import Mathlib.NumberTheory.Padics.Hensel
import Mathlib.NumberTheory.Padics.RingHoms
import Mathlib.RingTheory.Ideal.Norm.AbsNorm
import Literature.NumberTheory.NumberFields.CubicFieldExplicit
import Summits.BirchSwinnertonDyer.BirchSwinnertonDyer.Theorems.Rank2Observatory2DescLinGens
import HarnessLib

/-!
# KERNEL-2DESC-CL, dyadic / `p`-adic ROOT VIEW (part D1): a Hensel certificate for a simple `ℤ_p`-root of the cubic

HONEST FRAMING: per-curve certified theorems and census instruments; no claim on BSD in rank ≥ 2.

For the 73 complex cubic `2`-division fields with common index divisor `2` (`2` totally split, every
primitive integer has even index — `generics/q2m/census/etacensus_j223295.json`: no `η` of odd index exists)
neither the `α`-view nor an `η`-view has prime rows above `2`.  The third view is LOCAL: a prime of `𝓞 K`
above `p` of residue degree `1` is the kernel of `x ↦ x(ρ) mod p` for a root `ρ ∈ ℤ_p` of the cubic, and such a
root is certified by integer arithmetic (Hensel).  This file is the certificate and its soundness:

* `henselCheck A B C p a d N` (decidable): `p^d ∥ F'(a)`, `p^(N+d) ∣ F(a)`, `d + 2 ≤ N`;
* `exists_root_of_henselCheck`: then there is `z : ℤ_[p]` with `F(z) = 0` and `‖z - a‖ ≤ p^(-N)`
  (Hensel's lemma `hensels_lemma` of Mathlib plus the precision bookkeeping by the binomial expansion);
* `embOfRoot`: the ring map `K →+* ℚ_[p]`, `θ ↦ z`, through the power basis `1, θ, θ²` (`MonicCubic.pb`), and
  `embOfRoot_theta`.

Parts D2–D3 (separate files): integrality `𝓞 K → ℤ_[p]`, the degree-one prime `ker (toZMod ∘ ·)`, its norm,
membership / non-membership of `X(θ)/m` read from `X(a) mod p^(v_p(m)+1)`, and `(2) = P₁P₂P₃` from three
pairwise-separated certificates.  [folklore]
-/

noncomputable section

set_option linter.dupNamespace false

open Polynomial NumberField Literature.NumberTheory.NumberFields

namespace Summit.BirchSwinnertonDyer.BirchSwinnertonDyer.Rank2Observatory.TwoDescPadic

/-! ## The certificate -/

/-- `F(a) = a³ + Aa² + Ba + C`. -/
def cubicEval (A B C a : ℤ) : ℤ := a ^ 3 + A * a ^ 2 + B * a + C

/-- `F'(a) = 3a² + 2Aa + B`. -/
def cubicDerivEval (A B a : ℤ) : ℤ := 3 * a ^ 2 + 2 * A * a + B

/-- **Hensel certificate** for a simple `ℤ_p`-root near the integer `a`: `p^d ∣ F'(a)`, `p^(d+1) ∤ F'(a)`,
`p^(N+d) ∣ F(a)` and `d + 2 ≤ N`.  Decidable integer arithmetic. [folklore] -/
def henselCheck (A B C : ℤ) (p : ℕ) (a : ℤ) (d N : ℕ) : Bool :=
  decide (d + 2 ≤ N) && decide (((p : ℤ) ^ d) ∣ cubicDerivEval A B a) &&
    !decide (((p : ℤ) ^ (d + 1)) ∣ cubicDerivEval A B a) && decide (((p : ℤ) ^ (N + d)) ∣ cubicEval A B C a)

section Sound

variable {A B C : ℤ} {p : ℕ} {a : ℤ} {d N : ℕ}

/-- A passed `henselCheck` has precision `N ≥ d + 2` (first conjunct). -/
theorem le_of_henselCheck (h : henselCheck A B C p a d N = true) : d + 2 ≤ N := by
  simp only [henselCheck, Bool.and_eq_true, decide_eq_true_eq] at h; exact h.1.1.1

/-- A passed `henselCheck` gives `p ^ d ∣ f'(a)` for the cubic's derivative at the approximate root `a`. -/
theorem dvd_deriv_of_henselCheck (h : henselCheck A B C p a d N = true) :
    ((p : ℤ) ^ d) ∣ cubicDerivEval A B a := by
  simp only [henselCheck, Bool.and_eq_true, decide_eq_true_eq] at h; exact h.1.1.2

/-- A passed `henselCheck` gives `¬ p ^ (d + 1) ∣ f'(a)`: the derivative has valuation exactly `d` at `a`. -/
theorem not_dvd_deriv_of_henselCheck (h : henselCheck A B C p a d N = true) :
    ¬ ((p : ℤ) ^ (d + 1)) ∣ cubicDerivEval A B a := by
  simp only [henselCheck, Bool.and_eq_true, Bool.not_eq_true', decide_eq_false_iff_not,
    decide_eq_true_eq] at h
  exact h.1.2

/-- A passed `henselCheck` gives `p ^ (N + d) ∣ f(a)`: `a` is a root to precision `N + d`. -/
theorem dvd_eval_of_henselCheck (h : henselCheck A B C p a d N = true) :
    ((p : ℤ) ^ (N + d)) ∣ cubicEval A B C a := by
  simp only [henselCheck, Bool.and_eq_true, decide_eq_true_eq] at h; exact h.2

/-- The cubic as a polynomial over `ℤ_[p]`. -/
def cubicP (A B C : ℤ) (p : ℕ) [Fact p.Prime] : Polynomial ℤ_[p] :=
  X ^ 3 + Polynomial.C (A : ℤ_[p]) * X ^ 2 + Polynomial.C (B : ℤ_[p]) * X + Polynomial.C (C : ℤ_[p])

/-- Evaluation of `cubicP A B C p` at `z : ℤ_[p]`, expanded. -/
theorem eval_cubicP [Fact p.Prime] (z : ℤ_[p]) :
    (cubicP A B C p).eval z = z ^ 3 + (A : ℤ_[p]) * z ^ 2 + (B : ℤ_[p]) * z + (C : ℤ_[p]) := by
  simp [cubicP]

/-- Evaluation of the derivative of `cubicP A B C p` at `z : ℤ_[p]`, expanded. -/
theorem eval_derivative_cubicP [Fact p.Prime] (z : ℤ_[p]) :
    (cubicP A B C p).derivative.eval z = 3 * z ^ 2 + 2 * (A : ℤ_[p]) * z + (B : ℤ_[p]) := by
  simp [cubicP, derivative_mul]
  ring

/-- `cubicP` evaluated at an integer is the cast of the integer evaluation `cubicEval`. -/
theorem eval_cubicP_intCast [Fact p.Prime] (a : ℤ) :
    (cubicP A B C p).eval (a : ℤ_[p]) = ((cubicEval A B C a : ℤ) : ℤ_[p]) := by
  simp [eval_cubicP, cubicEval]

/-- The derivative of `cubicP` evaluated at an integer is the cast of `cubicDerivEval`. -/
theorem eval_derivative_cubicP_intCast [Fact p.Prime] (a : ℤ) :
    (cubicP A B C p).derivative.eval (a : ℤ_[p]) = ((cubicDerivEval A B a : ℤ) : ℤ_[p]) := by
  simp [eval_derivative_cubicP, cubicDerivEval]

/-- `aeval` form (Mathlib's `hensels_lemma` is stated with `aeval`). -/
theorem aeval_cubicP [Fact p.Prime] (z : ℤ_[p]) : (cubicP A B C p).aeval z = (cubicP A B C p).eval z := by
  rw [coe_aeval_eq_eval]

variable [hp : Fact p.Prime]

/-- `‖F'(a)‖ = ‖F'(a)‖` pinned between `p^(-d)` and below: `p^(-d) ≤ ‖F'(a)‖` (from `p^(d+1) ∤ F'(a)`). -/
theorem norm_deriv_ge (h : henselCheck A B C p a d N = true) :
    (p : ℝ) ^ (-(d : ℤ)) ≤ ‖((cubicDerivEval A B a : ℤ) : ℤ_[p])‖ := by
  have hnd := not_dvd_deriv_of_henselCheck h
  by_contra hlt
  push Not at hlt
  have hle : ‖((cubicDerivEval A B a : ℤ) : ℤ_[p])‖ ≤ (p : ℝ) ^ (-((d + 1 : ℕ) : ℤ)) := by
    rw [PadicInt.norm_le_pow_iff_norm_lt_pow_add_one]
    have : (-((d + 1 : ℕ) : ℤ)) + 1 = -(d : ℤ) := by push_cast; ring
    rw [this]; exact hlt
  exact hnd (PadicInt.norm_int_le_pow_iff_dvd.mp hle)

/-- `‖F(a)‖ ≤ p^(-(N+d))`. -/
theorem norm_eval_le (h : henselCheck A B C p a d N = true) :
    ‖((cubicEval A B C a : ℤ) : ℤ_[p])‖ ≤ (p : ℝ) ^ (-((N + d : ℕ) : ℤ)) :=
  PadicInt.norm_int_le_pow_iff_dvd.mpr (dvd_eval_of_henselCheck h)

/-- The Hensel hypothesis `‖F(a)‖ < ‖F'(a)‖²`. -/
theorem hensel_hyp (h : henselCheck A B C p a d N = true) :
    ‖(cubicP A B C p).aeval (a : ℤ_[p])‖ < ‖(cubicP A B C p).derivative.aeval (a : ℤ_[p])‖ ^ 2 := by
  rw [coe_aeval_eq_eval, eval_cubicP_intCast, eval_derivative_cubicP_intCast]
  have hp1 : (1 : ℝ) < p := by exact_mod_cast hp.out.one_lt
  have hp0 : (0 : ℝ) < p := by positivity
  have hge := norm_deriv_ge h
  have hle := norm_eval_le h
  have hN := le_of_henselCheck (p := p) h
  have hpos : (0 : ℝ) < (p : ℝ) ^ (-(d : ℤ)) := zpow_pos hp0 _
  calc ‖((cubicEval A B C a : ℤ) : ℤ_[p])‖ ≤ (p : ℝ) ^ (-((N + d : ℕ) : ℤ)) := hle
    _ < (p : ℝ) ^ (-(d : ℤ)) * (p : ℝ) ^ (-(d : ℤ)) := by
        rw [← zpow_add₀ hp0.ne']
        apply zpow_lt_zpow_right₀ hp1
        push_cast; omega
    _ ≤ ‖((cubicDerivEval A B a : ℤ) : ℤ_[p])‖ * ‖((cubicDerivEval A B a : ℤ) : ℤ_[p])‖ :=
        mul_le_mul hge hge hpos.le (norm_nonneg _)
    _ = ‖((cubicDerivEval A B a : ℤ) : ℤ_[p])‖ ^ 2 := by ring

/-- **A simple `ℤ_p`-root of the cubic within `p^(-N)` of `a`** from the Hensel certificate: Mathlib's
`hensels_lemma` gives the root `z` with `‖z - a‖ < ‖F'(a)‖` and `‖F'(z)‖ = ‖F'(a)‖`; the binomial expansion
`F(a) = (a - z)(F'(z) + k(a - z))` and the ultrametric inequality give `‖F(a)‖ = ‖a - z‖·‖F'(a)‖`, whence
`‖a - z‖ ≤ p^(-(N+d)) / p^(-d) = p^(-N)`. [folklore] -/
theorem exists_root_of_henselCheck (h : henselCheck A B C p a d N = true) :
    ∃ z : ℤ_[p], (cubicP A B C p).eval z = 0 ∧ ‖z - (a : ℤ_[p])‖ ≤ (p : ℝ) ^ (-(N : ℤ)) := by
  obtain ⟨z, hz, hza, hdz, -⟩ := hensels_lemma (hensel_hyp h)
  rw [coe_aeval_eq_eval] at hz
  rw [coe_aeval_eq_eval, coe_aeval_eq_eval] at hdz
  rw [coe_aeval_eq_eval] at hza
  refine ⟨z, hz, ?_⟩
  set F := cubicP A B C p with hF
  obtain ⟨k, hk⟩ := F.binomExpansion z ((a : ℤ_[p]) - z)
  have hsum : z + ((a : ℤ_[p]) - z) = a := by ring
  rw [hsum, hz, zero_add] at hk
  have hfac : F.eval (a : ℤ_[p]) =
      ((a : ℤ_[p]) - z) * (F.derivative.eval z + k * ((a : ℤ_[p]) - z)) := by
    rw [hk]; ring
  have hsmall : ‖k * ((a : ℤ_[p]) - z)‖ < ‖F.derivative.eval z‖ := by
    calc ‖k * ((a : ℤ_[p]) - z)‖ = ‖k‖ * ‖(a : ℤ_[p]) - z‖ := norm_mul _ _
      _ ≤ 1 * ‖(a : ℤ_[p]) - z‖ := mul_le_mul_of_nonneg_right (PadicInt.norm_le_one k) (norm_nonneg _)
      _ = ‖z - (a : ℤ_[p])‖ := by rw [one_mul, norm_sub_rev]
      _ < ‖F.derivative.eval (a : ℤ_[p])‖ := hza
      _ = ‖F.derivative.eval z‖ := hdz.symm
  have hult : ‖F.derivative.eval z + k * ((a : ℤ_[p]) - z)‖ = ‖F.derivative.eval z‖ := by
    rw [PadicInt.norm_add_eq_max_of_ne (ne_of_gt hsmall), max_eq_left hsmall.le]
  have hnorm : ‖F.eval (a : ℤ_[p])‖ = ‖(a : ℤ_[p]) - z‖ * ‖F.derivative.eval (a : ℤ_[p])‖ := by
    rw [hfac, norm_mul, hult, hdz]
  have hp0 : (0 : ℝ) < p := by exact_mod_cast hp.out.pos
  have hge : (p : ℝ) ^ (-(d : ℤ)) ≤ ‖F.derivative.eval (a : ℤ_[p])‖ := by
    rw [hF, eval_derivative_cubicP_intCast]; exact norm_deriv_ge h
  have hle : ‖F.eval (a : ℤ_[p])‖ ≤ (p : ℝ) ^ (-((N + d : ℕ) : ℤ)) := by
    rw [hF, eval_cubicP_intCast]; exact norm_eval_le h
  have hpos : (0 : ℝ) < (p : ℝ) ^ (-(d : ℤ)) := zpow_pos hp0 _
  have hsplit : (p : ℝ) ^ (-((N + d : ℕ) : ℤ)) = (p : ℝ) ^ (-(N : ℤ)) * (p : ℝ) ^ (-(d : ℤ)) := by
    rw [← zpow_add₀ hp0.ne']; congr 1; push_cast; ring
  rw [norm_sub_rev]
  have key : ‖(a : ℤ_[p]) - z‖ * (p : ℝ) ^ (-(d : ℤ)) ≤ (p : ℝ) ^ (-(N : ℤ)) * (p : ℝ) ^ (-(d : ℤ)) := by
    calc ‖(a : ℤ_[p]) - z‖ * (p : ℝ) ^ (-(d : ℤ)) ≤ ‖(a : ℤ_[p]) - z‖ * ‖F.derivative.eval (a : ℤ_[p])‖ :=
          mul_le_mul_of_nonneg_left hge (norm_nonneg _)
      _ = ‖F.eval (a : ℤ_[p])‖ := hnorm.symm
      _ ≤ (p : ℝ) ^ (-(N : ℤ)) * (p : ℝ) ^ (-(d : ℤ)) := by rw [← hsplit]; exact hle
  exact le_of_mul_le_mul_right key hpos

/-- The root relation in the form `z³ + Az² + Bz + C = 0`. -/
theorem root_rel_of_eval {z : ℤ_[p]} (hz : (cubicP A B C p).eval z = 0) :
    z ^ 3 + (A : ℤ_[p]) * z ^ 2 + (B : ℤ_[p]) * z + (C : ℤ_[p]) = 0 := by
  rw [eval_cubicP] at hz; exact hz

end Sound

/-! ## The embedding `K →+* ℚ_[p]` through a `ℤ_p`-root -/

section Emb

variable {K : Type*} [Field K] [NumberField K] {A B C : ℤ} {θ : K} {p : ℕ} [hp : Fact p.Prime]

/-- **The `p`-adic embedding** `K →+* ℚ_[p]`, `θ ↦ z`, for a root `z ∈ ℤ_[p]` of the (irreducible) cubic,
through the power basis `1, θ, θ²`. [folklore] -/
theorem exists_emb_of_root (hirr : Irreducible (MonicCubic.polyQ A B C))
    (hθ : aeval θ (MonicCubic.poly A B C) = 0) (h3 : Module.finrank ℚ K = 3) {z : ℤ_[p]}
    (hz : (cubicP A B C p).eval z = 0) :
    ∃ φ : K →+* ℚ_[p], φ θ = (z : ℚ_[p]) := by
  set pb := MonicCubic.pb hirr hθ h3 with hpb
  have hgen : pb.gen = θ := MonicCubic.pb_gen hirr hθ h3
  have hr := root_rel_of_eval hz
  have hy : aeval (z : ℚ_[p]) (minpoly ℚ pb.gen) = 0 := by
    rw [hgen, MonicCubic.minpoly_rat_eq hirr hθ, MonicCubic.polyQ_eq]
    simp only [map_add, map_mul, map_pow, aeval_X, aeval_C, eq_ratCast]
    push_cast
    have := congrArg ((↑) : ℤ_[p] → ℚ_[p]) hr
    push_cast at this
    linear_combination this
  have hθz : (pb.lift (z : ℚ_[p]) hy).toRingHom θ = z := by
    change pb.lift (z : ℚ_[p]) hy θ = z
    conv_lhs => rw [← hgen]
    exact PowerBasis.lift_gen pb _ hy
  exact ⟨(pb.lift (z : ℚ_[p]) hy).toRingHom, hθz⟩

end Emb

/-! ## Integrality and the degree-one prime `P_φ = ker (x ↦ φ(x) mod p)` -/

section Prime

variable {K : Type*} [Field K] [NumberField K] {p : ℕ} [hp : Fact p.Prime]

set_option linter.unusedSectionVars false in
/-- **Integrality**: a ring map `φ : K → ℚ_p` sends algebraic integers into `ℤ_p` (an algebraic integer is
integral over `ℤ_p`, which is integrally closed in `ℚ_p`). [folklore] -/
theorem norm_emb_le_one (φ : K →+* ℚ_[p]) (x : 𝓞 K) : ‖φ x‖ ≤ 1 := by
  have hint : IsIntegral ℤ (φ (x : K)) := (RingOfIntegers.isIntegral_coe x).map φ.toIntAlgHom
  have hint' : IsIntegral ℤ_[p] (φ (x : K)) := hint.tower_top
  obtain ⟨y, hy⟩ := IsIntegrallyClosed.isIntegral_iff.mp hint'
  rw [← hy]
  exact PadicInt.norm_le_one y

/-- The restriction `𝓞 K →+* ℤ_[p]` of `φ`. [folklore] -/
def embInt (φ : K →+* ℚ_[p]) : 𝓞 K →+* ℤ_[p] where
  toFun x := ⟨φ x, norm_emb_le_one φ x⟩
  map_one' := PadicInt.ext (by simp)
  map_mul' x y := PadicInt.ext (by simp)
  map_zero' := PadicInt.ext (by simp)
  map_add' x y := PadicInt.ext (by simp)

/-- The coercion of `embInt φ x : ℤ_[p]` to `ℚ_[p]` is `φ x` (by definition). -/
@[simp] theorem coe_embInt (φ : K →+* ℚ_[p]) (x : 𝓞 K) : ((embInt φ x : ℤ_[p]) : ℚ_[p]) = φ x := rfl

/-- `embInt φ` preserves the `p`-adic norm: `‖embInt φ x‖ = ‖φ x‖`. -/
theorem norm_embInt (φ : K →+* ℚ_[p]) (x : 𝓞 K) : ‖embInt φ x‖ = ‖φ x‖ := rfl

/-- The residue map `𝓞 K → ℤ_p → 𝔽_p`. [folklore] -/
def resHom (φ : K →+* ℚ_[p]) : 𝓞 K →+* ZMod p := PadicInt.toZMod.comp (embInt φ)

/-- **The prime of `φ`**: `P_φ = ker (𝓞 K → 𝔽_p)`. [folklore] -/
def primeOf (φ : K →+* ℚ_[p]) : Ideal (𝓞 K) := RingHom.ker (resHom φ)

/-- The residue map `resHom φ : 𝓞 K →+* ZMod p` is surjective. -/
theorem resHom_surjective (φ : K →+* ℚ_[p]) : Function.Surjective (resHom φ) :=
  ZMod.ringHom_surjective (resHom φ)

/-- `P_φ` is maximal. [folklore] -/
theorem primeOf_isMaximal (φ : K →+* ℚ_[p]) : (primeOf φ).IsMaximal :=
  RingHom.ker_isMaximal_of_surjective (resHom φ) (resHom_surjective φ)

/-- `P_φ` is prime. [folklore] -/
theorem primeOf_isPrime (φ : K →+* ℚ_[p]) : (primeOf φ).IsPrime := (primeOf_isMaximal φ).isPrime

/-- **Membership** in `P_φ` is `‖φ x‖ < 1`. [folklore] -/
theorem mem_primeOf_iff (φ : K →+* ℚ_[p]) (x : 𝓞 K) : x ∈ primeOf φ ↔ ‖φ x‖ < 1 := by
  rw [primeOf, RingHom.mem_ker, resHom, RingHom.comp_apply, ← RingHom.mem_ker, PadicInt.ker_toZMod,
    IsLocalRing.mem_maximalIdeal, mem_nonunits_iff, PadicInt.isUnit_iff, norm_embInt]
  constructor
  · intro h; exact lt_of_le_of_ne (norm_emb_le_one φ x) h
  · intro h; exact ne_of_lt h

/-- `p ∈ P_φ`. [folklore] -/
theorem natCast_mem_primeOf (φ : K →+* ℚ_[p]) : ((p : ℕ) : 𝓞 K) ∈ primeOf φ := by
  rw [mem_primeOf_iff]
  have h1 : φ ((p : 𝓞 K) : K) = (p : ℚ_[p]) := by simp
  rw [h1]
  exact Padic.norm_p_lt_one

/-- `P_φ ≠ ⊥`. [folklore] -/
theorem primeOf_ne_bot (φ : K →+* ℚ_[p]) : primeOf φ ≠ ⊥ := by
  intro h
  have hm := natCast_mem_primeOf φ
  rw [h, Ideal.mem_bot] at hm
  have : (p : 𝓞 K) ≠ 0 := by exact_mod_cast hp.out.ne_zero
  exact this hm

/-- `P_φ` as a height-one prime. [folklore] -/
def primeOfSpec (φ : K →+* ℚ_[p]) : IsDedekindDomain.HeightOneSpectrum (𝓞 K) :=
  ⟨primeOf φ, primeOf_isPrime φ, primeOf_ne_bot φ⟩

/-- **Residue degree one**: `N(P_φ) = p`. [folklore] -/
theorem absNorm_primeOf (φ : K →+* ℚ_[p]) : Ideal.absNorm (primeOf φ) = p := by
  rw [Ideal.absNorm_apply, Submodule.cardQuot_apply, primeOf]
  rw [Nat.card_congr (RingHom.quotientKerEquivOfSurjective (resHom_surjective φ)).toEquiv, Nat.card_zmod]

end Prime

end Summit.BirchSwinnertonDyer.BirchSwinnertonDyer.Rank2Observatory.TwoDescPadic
__________________________________________________
**Directions**
Once you find the line with "HONEST FRAMING: per-curve" in the entries above, output it and each line after it up to and including the line with "root is certified", and nothing else.

**Solution to this problem**
HONEST FRAMING: per-curve certified theorems and census instruments; no claim on BSD in rank ≥ 2.

For the 73 complex cubic `2`-division fields with common index divisor `2` (`2` totally split, every
primitive integer has even index — `generics/q2m/census/etacensus_j223295.json`: no `η` of odd index exists)
neither the `α`-view nor an `η`-view has prime rows above `2`.  The third view is LOCAL: a prime of `𝓞 K`
above `p` of residue degree `1` is the kernel of `x ↦ x(ρ) mod p` for a root `ρ ∈ ℤ_p` of the cubic, and such a
root is certified by integer arithmetic (Hensel).  This file is the certificate and its soundness:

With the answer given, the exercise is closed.